Disk IO has a characteristic, that is, the time it takes to read 1B data and 1KB data from the disk is basically the same. Based on this idea, we can read as many times as possible on a tree node. Store data locally, and load more data into memory with one disk IO. This is the design principle of B-tree and B-tree.
B tree
The following B tree is limited to storing up to two keys per node. If a node has more than two keys, it will automatically split. For example, the following B-tree stores 7 data. You only need to query two nodes to know the specific location of the data with id=7. That is, you can query the specified data with two disk IOs, which is better than the AVL tree.
The following is a B-tree that stores 16 pieces of data. Similarly, each node stores up to 2 keys.

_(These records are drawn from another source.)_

/-- **A group of order `2p^k` (`p` odd) has a unique involution**: by character counting, two distinct commuting
involutions `u, ρ` would split the `|G|` characters into four classes of size `|G|/4` (Cauchy ∕ Sylow; here by
the orthogonality relations). [cite: Kubota1965, §4 Lemma 2 (proof)] -/
theorem eq_of_mul_self_eq_one (hp2 : p ≠ 2) {k : ℕ} (hcard : Fintype.card G = 2 * p ^ k) (hρ1 : ρ ≠ 1)
    (hρ2 : ρ * ρ = 1) {u : G} (hu1 : u ≠ 1) (hu2 : u * u = 1) : u = ρ := by
  by_contra hne
  have horder : ∀ {v : G}, v ≠ 1 → v * v = 1 → orderOf v = 2 := by
    intro v hv1 hv2
    haveI : Fact (Nat.Prime 2) := ⟨Nat.prime_two⟩
    exact orderOf_eq_prime (by rw [sq, hv2]) hv1
  have huρ1 : u * ρ ≠ 1 := by
    intro h
    apply hne
    calc u = u * (ρ * ρ) := by rw [hρ2, mul_one]
      _ = u * ρ * ρ := by rw [mul_assoc]
      _ = ρ := by rw [h, one_mul]
  have huρ2 : u * ρ * (u * ρ) = 1 := by
    calc u * ρ * (u * ρ) = u * u * (ρ * ρ) := by simp only [mul_assoc, mul_left_comm]
      _ = 1 := by rw [hu2, hρ2, one_mul]
  have Nu := orderOf_mul_card_filter_apply_eq_one (G := G) u
  have Nρ := orderOf_mul_card_filter_apply_eq_one (G := G) ρ
  have Nuρ := orderOf_mul_card_filter_apply_eq_one (G := G) (u * ρ)
  rw [horder hu1 hu2] at Nu
  rw [horder hρ1 hρ2] at Nρ
  rw [horder huρ1 huρ2] at Nuρ
  -- the four classes
  set A := (Finset.univ.filter fun χ : AddChar (Additive G) ℂ =>
    χ (Additive.ofMul u) = 1 ∧ χ (Additive.ofMul ρ) = 1).card with hA
  set B := (Finset.univ.filter fun χ : AddChar (Additive G) ℂ =>
    χ (Additive.ofMul u) = 1 ∧ χ (Additive.ofMul ρ) = -1).card with hB
  set C := (Finset.univ.filter fun χ : AddChar (Additive G) ℂ =>
    χ (Additive.ofMul u) = -1 ∧ χ (Additive.ofMul ρ) = 1).card with hC
  set D := (Finset.univ.filter fun χ : AddChar (Additive G) ℂ =>
    χ (Additive.ofMul u) = -1 ∧ χ (Additive.ofMul ρ) = -1).card with hD
  have hsplit : ∀ (P : AddChar (Additive G) ℂ → Prop) [DecidablePred P],
      (Finset.univ.filter P).card =
        (Finset.univ.filter fun χ => P χ ∧ χ (Additive.ofMul ρ) = 1).card +
          (Finset.univ.filter fun χ => P χ ∧ χ (Additive.ofMul ρ) = -1).card := by
    intro P _
    rw [← Finset.filter_filter, ← Finset.filter_filter,
      ← Finset.card_filter_add_card_filter_not (s := Finset.univ.filter P) (fun χ => χ (Additive.ofMul ρ) = 1)]
    congr 2
    refine Finset.filter_congr fun χ _ => ?_
    rcases apply_invol hρ2 χ with h | h
    · rw [h]; norm_num
    · rw [h]; norm_num
  have h1 : (Finset.univ.filter fun χ : AddChar (Additive G) ℂ => χ (Additive.ofMul u) = 1).card = A + B :=
    hsplit _
  have h2 : (Finset.univ.filter fun χ : AddChar (Additive G) ℂ => χ (Additive.ofMul ρ) = 1).card = A + C := by
    rw [hsplit (fun χ => χ (Additive.ofMul ρ) = 1)]
    have e1 : (Finset.univ.filter fun χ : AddChar (Additive G) ℂ =>
        χ (Additive.ofMul ρ) = 1 ∧ χ (Additive.ofMul ρ) = 1).card = A + C := by
      rw [hA, hC, ← Finset.card_union_of_disjoint]
      · congr 1; ext χ
        simp only [Finset.mem_filter, Finset.mem_univ, true_and, Finset.mem_union]
        rcases apply_invol hu2 χ with h | h <;> simp [h]
      · rw [Finset.disjoint_filter]; rintro χ - ⟨h, -⟩ ⟨h', -⟩; rw [h] at h'; norm_num at h'
    have e2 : (Finset.univ.filter fun χ : AddChar (Additive G) ℂ =>
        χ (Additive.ofMul ρ) = 1 ∧ χ (Additive.ofMul ρ) = -1).card = 0 := by
      rw [Finset.card_eq_zero, Finset.filter_eq_empty_iff]
      rintro χ - ⟨h, h'⟩; rw [h] at h'; norm_num at h'
    rw [e1, e2, add_zero]
  have h3 : (Finset.univ.filter fun χ : AddChar (Additive G) ℂ => χ (Additive.ofMul (u * ρ)) = 1).card = A + D := by
    rw [hA, hD, ← Finset.card_union_of_disjoint]
    · congr 1; ext χ
      simp only [Finset.mem_filter, Finset.mem_univ, true_and, Finset.mem_union, char_mul]
      rcases apply_invol hu2 χ with h | h <;> rcases apply_invol hρ2 χ with h' | h' <;> simp [h, h'] <;> norm_num
    · rw [Finset.disjoint_filter]; rintro χ - ⟨h, -⟩ ⟨h', -⟩; rw [h] at h'; norm_num at h'
  have h4 : Fintype.card (AddChar (Additive G) ℂ) = A + B + (C + D) := by
    rw [← Finset.card_univ, ← Finset.filter_true_of_mem (s := Finset.univ)
      (p := fun χ : AddChar (Additive G) ℂ => True) (fun _ _ => trivial), hsplit (fun _ => True)]
    simp only [true_and]
    have eB : (Finset.univ.filter fun χ : AddChar (Additive G) ℂ => χ (Additive.ofMul ρ) = 1).card = A + C := h2
    have eD : (Finset.univ.filter fun χ : AddChar (Additive G) ℂ => χ (Additive.ofMul ρ) = -1).card = B + D := by
      rw [hB, hD, ← Finset.card_union_of_disjoint]
      · congr 1; ext χ
        simp only [Finset.mem_filter, Finset.mem_univ, true_and, Finset.mem_union]
        rcases apply_invol hu2 χ with h | h <;> simp [h]
      · rw [Finset.disjoint_filter]; rintro χ - ⟨h, -⟩ ⟨h', -⟩; rw [h] at h'; norm_num at h'
    rw [eB, eD]; ring
  rw [AddChar.card_eq, Fintype.card_additive] at h4
  rw [h1] at Nu; rw [h2] at Nρ; rw [h3] at Nuρ
  obtain ⟨m, hm⟩ : Odd (p ^ k) := (hp.out.odd_of_ne_two hp2).pow
  omega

Query The data with id=16 needs to be queried and compared on 4 nodes, which means 4 times of disk IO. Looks like query performance is the same as AVL tree.
But considering that the time consumed by disk IO to read one piece of data is basically the same as that of reading 100 pieces of data, then our optimization The idea can be changed to: read as much data as possible into the memory in one disk IO. This is directly reflected in the structure of the tree, that is, the key that each node can store can be increased appropriately.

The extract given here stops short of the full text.